Ahem. I seem to have gotten a little sidetracked. There are some amusing moments from the couples interaction with the blue demonspawn most of it stemming from Will’s absolute and completely understandable annoyance when it comes to the way that the Smurfs, well, just the way that the Smurfs are. He rails against them for randomly replacing words with the word Smurf. This makes sense because seriously CAN’T POSSIBLY MAKE ANY SENSE IF YOU USE THE WORD SMURF FOR EVERYTHING! VERBS, ADVERBS, NOUNS, PRONOUNS, PROFANITIES! IT DOESN’T MAKE ANY SENSE GRAMATICALLY OR LINGUISTICALLY! I mean, the last thing Patrick says to Grace is “Grace, I smurf you” which is either very sweet or a filthy and degrading insult. There ambiguity of the word Smurf means that there is no way to tell which.

He also points out just how fucking irritating the Smurfs theme tune is which they sing, whistle or hum a fuck load in this goddamn movie. If you’re lucky enough to have never heard the theme tune to the Smurfs, allow me to shatter that peaceful existence you one had and destroy the happiness that once dwelled in your heart:

Yeah, like I said, that theme just keeps coming back again and again and again. There is one time, near the end, where the song is used almost as a war chant a the creatures prepare for their showdown with Gargamel which was, admittedly, kinda inventive. So well done for that I guess.

Speaking of Gargamel, Hank Azaria is actually one of the movies small redeeming features, particularly near the beginning of the film. He also makes a few cracks about The Smurf way of life that everyone has discussed since they got old enough to realise just how fucking weird it was that the Smurfs lived in a village that only had one female. Unfortunately as the film goes on, Azaria gets more and more over the top and eventually becomes almost as irritating as the protagonists. As for the rest of the cast, well, there’s really only one person worth mentioning and that’s Sofia Vergara.

 

Sofia Vergara

I don’t remember anything about her performance,
but she is worth mentioning.

So all in all, just how bad is ‘The Smurfs’? Well, it’s pretty fucking bad, I don’t know how well it would play for kids but really who cares because kids are idiots. If they weren’t then they wouldn’t get smarter as they got older. In terms of these CGI/live action reboots of old cartoon series though, it is better than the Chipmunk movies and the Transformers movies because whilst this film is awful, it does have some redeeming moments here and there and I didn’t feel totally mentally, physically and spiritually drained after watching it unlike those other franchises. On the other hand, it did have one of the worst blasphemies committed against music. The Smurfs replacing various words in ‘Walk This Way’ with word Smurf…Fuckers.
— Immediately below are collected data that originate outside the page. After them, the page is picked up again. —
/-- The three chosen constants are nonnegative (F-8b-4's `hcA`, `hcB0`, `hcB1`), given `0 ≤ e′·m₀`-type factors. [bookkeeping] -/
theorem sqrt_mul_nonneg {x t : ℝ} (ht : 0 ≤ t) : 0 ≤ Real.sqrt x * t :=
  mul_nonneg (Real.sqrt_nonneg _) ht

/-! ## §3 The two letters of the two-slot output -/

/-- **THE A-LETTER IS LINEAR IN `m₀`**: with `cA = C_cA·(e′·m₀)`, F-8b-4's A-coefficient equals `C_A·m₀`,
`C_A = e′·(1 + C_cA)·(1 + (1 + cB1)·2e′θ₂·ρ∕(1−ρ²))`. [bookkeeping] -/
theorem A_letter_eq {E θ₂ ρ cB1 CcA m₀ : ℝ} :
    (E * m₀ + 2 * E * θ₂ * (E * m₀ + CcA * (E * m₀)) * (ρ / (1 - ρ ^ 2))
        + (CcA * (E * m₀) + cB1 * (2 * E * θ₂ * (E * m₀ + CcA * (E * m₀)) * (ρ / (1 - ρ ^ 2)))))
      = (E * (1 + CcA) * (1 + (1 + cB1) * (2 * E * θ₂ * (ρ / (1 - ρ ^ 2))))) * m₀ := by
  ring

/-- **THE B-LETTER IS LINEAR IN `cB0`**: F-8b-4's B-coefficient equals `C_B·cB0`, `C_B = 1 + (1 + cB1)·2e′θ₂·ρ³∕(1−ρ⁴)`. [bookkeeping] -/
theorem B_letter_eq {E θ₂ ρ cB0 cB1 : ℝ} :
    (2 * E * θ₂ * cB0 * (ρ ^ 3 / (1 - ρ ^ 4)) + (cB0 + cB1 * (2 * E * θ₂ * cB0 * (ρ ^ 3 / (1 - ρ ^ 4)))))
      = (1 + (1 + cB1) * (2 * E * θ₂ * (ρ ^ 3 / (1 - ρ ^ 4)))) * cB0 := by
  ring

/-! ## §4 ★ The slot conversion -/

/-- ★ **THE SLOT CONVERSION.**  Reals: a level mass `S`, the level-0 letters `m₀ g₀`, the member currencies `M CURL` and `DIV ≥ 0`, the two exponent readings
`Ll = Lˡ ≥ 0`, `Llinv = (Lˡ)⁻¹ ≥ 0`, the squared top anchor `r2k² = ell2inv` (`r2k = ρ^{2k}`, `ell2inv = ((L^{K−n})²)⁻¹`), the letters `C_A`, `C_B`, `c₀ ≥ 0` (`= 2wGρ∕(1−ρ)`),
`C_G` (`= θ_g·e′·ρ³∕(1−ρ²)`), `c_X ≥ 0`.  HYPOTHESES: the two-slot bound `S ≤ 2(C_A m₀)²·Llinv + 2(C_B cB0)²·Ll` with `cB0 = √c₀·(g₀ + C_G·r2k·m₀)` (§2∕§3), the
level-0 currencies `m₀² ≤ M` and `g₀² ≤ 8·CURL + 2·DIV + c_X·ell2inv·M` (✓F-8c-2).  CONCLUSION — THE `hMc` SHAPE:
`S ≤ (2C_A²)·M·Llinv + ((32·C_B²·c₀)·(CURL + DIV) + (4·C_B²·c₀·(c_X + C_G²))·ell2inv·M)·Ll`.
[cite: Balaban1987RG1, (0.4) p.253; Balaban1985Variational, (2) p.278, (110)–(111) p.294] -/
theorem two_slot_to_hMc_slots {S m₀ g₀ M CURL DIV Ll Llinv r2k ell2inv CA CB c₀ CG cX cB0 : ℝ}
    (hDIV : 0 ≤ DIV) (hLl : 0 ≤ Ll) (hLlinv : 0 ≤ Llinv)
    (hc₀ : 0 ≤ c₀) (hell : 0 ≤ ell2inv) (hr : r2k ^ 2 = ell2inv)
    (hcB0 : cB0 = Real.sqrt c₀ * (g₀ + CG * r2k * m₀))
    (hm : m₀ ^ 2 ≤ M) (hg : g₀ ^ 2 ≤ 8 * CURL + 2 * DIV + cX * ell2inv * M)
    (hS : S ≤ 2 * ((CA * m₀) ^ 2 * Llinv) + 2 * ((CB * cB0) ^ 2 * Ll)) :
    S ≤ (2 * CA ^ 2) * M * Llinv + ((32 * CB ^ 2 * c₀) * (CURL + DIV) + (4 * CB ^ 2 * c₀ * (cX + CG ^ 2)) * ell2inv * M) * Ll := by
  -- the A-slot
  have hA : (CA * m₀) ^ 2 * Llinv ≤ CA ^ 2 * M * Llinv := by
    have h1 : (CA * m₀) ^ 2 = CA ^ 2 * m₀ ^ 2 := by ring
    rw [h1]
    exact mul_le_mul_of_nonneg_right (mul_le_mul_of_nonneg_left hm (sq_nonneg _)) hLlinv
  -- the B-slot: `cB0² = c₀·(g₀ + C_G r2k m₀)² ≤ c₀·(2g₀² + 2C_G² ell2inv m₀²)`
  have hcB0sq : cB0 ^ 2 = c₀ * (g₀ + CG * r2k * m₀) ^ 2 := by rw [hcB0, sq_sqrt_mul hc₀]
  have hsum : (g₀ + CG * r2k * m₀) ^ 2 ≤ 2 * g₀ ^ 2 + 2 * (CG ^ 2 * ell2inv * m₀ ^ 2) := by
    have : (g₀ + CG * r2k * m₀) ^ 2 ≤ 2 * g₀ ^ 2 + 2 * (CG * r2k * m₀) ^ 2 := by nlinarith [sq_nonneg (g₀ - CG * r2k * m₀)]
    have e1 : (CG * r2k * m₀) ^ 2 = CG ^ 2 * ell2inv * m₀ ^ 2 := by rw [← hr]; ring
    linarith
  have hgm : 2 * g₀ ^ 2 + 2 * (CG ^ 2 * ell2inv * m₀ ^ 2) ≤ 16 * (CURL + DIV) + 2 * (cX + CG ^ 2) * ell2inv * M := by
    have h2 : CG ^ 2 * ell2inv * m₀ ^ 2 ≤ CG ^ 2 * ell2inv * M := mul_le_mul_of_nonneg_left hm (by positivity)
    nlinarith
  have hB : (CB * cB0) ^ 2 * Ll ≤ CB ^ 2 * c₀ * (16 * (CURL + DIV) + 2 * (cX + CG ^ 2) * ell2inv * M) * Ll := by
    have h1 : (CB * cB0) ^ 2 = CB ^ 2 * c₀ * (g₀ + CG * r2k * m₀) ^ 2 := by rw [mul_pow, hcB0sq]; ring
    rw [h1]
    exact mul_le_mul_of_nonneg_right (mul_le_mul_of_nonneg_left (hsum.trans hgm) (by positivity)) hLl
  calc S ≤ 2 * ((CA * m₀) ^ 2 * Llinv) + 2 * ((CB * cB0) ^ 2 * Ll) := hS
    _ ≤ 2 * (CA ^ 2 * M * Llinv) + 2 * (CB ^ 2 * c₀ * (16 * (CURL + DIV) + 2 * (cX + CG ^ 2) * ell2inv * M) * Ll) := by linarith
    _ = _ := by ring

/-- The `0 ≤` certificates of the three `hMc` constants (`∃ eC A B B′, 0 < eC ∧ 0 ≤ A ∧ 0 ≤ B ∧ 0 ≤ B′ ∧ …`). [bookkeeping] -/
theorem hMc_constants_nonneg {CA CB c₀ CG cX : ℝ} (hc₀ : 0 ≤ c₀) (hcX : 0 ≤ cX) :
    0 ≤ 2 * CA ^ 2 ∧ 0 ≤ 32 * CB ^ 2 * c₀ ∧ 0 ≤ 4 * CB ^ 2 * c₀ * (cX + CG ^ 2) := by
  refine ⟨by positivity, by positivity, by positivity⟩


/-! ## §5 The geometric rows with FROZEN letters (windows monotone in `e ≤ eC`) -/

/-- **PLAQUETTE WINDOWS, FROZEN**: `a_j(ε₀) = 2·(2ε₀·(Lʲ(Lᵏ)⁻¹)²) ≤ (2·(2ε₀C))·ρ^{4(k−j)}` for `ε₀ ≤ ε₀C`, `j ≤ k`, `ρ = (√L)⁻¹` (✓F-8c-3a's `a_k` letter read in
F-8b-4's `ρ^{4(k−j)}` letter, at the frozen window). [cite: Balaban1985Averaging, (52)–(54) p.26; Balaban1985Variational, (14) p.280] -/
theorem a_level_le_frozen {L ε₀ ε₀C : ℝ} (hL : 0 < L) (hεC : ε₀ ≤ ε₀C) {j k : ℕ} (hj : j ≤ k) :
    2 * (2 * ε₀ * (L ^ j * (L ^ k)⁻¹) ^ 2) ≤ 2 * (2 * ε₀C) * ((Real.sqrt L)⁻¹) ^ (4 * (k - j)) := by
  rw [← level_ratio_sq_eq_rho_pow hL hj]
  have hX : 0 ≤ (L ^ j * (L ^ k)⁻¹) ^ 2 := sq_nonneg _
  nlinarith [mul_le_mul_of_nonneg_right hεC hX]

/-- **TWO-BLOCK WINDOWS, FROZEN**: `C·δ·(L^{k−j})⁻¹ ≤ (C·δC)·ρ^{2(k−j)}` for `δ ≤ δC`, `0 ≤ C` (✓F-8c-3b's `μ_j = 9360L³δ(L^{K−n−j})⁻¹`, `mu_level_eq_inv_pow`,
read in F-8b-4's `ρ^{2(k−j)}` letter). [cite: Balaban1985Averaging, (124)–(126) p.36; Balaban1985Variational, (5) p.278] -/
theorem mu_level_le_frozen {L C δ δC : ℝ} (hL : 0 < L) (hC : 0 ≤ C) (hδC : δ ≤ δC) (j k : ℕ) :
    C * δ * (L ^ (k - j))⁻¹ ≤ C * δC * ((Real.sqrt L)⁻¹) ^ (2 * (k - j)) := by
  rw [← inv_pow_eq_rho_pow hL j k]
  have hX : 0 ≤ (L ^ (k - j))⁻¹ := inv_nonneg.mpr (pow_nonneg hL.le _)
  exact mul_le_mul_of_nonneg_right (mul_le_mul_of_nonneg_left hδC hC) hX

/-- **`hκgeo` FROM THE WINDOWS**: if `α_j = 2(8(d+1)(d+4)L²·a_j)` and `a_j ≤ aC·ρ^{4(k−j)}` (`j < k`), then F-8b-4's `hκgeo` holds with the frozen letter
`θ′ := 210((2d+2)L)·(2(8(d+1)(d+4)L²·aC))·√(2d)`. [cite: Balaban1985Averaging, (42)–(47) pp.23–25, Prop. 3 (122)–(126) p.36] -/
theorem kappa_geo_of_windows {d : ℕ} {L ρ aC : ℝ} (hL : 0 ≤ L) {k : ℕ} {a α : ℕ → ℝ}
    (hα : ∀ j, α j = 2 * (8 * ((d : ℝ) + 1) * ((d : ℝ) + 4) * L ^ 2 * a j)) (ha : ∀ j < k, a j ≤ aC * ρ ^ (4 * (k - j))) :
    ∀ j < k, 210 * ((2 * d + 2) * L) * α j * Real.sqrt (2 * d)
      ≤ (210 * ((2 * d + 2) * L) * (2 * (8 * ((d : ℝ) + 1) * ((d : ℝ) + 4) * L ^ 2 * aC)) * Real.sqrt (2 * d)) * ρ ^ (4 * (k - j)) := by
  intro j hj
  have h1 : α j ≤ 2 * (8 * ((d : ℝ) + 1) * ((d : ℝ) + 4) * L ^ 2 * aC) * ρ ^ (4 * (k - j)) := by
    rw [hα]
    have := mul_le_mul_of_nonneg_left (ha j hj) (show 0 ≤ 2 * (8 * ((d : ℝ) + 1) * ((d : ℝ) + 4) * L ^ 2) by positivity)
    linarith [this]
  have hc : 0 ≤ 210 * ((2 * (d : ℝ) + 2) * L) := by positivity
  have hs : 0 ≤ Real.sqrt (2 * d) := Real.sqrt_nonneg _
  calc 210 * ((2 * d + 2) * L) * α j * Real.sqrt (2 * d)
      = (210 * ((2 * (d : ℝ) + 2) * L) * Real.sqrt (2 * d)) * α j := by ring
    _ ≤ (210 * ((2 * (d : ℝ) + 2) * L) * Real.sqrt (2 * d)) * (2 * (8 * ((d : ℝ) + 1) * ((d : ℝ) + 4) * L ^ 2 * aC) * ρ ^ (4 * (k - j))) :=
        mul_le_mul_of_nonneg_left h1 (mul_nonneg hc hs)
    _ = _ := by ring

/-- **`hKgeo` FROM THE WINDOWS**: with `α_j = 2(8(d+1)(d+4)L²·a_j)`, `0 ≤ a_j ≤ aC·ρ^{4(k−j)}` (`j < k`), F-8b-4's `hKgeo` holds with the frozen letter
`θ_g := (24·αC + 8((d+2)L)²·aC)·√(d·(L²(Lᵈ)⁻¹)) + 210((2d+2)L)·αC·√(8d²)`, `αC = 2(8(d+1)(d+4)L²·aC)`. [cite: Balaban1985Averaging, (42)–(47) pp.23–25, (65) p.29] -/
theorem K_geo_of_windows {d : ℕ} {L ρ aC : ℝ} (hL : 0 ≤ L) {k : ℕ} {a α : ℕ → ℝ}
    (hα : ∀ j, α j = 2 * (8 * ((d : ℝ) + 1) * ((d : ℝ) + 4) * L ^ 2 * a j)) (ha : ∀ j < k, a j ≤ aC * ρ ^ (4 * (k - j))) :
    ∀ j < k, (24 * α j + 8 * (((d : ℝ) + 2) * L) ^ 2 * a j) * Real.sqrt (d * (L ^ 2 * (L ^ d)⁻¹))
        + 210 * ((2 * d + 2) * L) * α j * Real.sqrt (8 * (d : ℝ) ^ 2)
      ≤ ((24 * (2 * (8 * ((d : ℝ) + 1) * ((d : ℝ) + 4) * L ^ 2 * aC)) + 8 * (((d : ℝ) + 2) * L) ^ 2 * aC) * Real.sqrt (d * (L ^ 2 * (L ^ d)⁻¹))
          + 210 * ((2 * d + 2) * L) * (2 * (8 * ((d : ℝ) + 1) * ((d : ℝ) + 4) * L ^ 2 * aC)) * Real.sqrt (8 * (d : ℝ) ^ 2)) * ρ ^ (4 * (k - j)) := by
  intro j hj
  set X : ℝ := ρ ^ (4 * (k - j)) with hX
  have haj : a j ≤ aC * X := ha j hj
  have hαj : α j ≤ 2 * (8 * ((d : ℝ) + 1) * ((d : ℝ) + 4) * L ^ 2 * aC) * X := by
    rw [hα]
    have := mul_le_mul_of_nonneg_left haj (show 0 ≤ 2 * (8 * ((d : ℝ) + 1) * ((d : ℝ) + 4) * L ^ 2) by positivity)
    linarith [this]
  have hs1 : 0 ≤ Real.sqrt (d * (L ^ 2 * (L ^ d)⁻¹)) := Real.sqrt_nonneg _
  have hs2 : 0 ≤ Real.sqrt (8 * (d : ℝ) ^ 2) := Real.sqrt_nonneg _
  have hc1 : 0 ≤ 8 * (((d : ℝ) + 2) * L) ^ 2 := by positivity
  have hc2 : 0 ≤ 210 * ((2 * (d : ℝ) + 2) * L) := by positivity
  have p1 : (24 * α j + 8 * (((d : ℝ) + 2) * L) ^ 2 * a j) * Real.sqrt (d * (L ^ 2 * (L ^ d)⁻¹))
      ≤ (24 * (2 * (8 * ((d : ℝ) + 1) * ((d : ℝ) + 4) * L ^ 2 * aC) * X) + 8 * (((d : ℝ) + 2) * L) ^ 2 * (aC * X))
          * Real.sqrt (d * (L ^ 2 * (L ^ d)⁻¹)) :=
    mul_le_mul_of_nonneg_right (add_le_add (by linarith) (mul_le_mul_of_nonneg_left haj hc1)) hs1
  have p2 : 210 * ((2 * d + 2) * L) * α j * Real.sqrt (8 * (d : ℝ) ^ 2)
      ≤ 210 * ((2 * d + 2) * L) * (2 * (8 * ((d : ℝ) + 1) * ((d : ℝ) + 4) * L ^ 2 * aC) * X) * Real.sqrt (8 * (d : ℝ) ^ 2) :=
    mul_le_mul_of_nonneg_right (mul_le_mul_of_nonneg_left hαj hc2) hs2
  have := add_le_add p1 p2
  refine this.trans (le_of_eq ?_)
  ring

/-- **`hσgeo` FROM THE WINDOWS**: if `μ_j ≤ μC·ρ^{2(k−j)}` (`j < k`), then F-8b-4's `hσgeo` holds with the frozen letter `θ₂ := 260·μC·((2d+2)L)·√(2d)`.
[cite: Balaban1985Averaging, Prop. 3 (122)–(126) p.36] -/
theorem sigma_geo_of_windows {d : ℕ} {L ρ μC : ℝ} (hL : 0 ≤ L) {k : ℕ} {μ : ℕ → ℝ}
    (hμ : ∀ j < k, μ j ≤ μC * ρ ^ (2 * (k - j))) :
    ∀ j < k, 260 * μ j * ((2 * d + 2) * L) * Real.sqrt (2 * d) ≤ (260 * μC * ((2 * d + 2) * L) * Real.sqrt (2 * d)) * ρ ^ (2 * (k - j)) := by
  intro j hj
  have hc : 0 ≤ 260 * ((2 * (d : ℝ) + 2) * L) * Real.sqrt (2 * d) := by positivity
  calc 260 * μ j * ((2 * d + 2) * L) * Real.sqrt (2 * d) = (260 * ((2 * (d : ℝ) + 2) * L) * Real.sqrt (2 * d)) * μ j := by ring
    _ ≤ (260 * ((2 * (d : ℝ) + 2) * L) * Real.sqrt (2 * d)) * (μC * ρ ^ (2 * (k - j))) := mul_le_mul_of_nonneg_left (hμ j hj) hc
    _ = _ := by ring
And that’s one of the big problems with these kinds of films. They take these innocent little cartoons that made up many of our childhoods and try and modernise them in a way that just seems tacky, out of place, completely unnecessary and it just reeks of a coroporate type’s idea of getting down with the kids in the most simplistic, basic and crass way possible. “What do kids like? Rap. Can we make the Smurfs rap? Excellent. That should sell a few more tickets.” All it actually ends up doing is to make the whole thing end up seeming like an empty shell of what it once was, putting as little effort as possible into what was once a beloved franchise in order to make a quick buck. And that’s sad… On the other hand:

 

Sofia2

The Smurfs gets one pint out of five.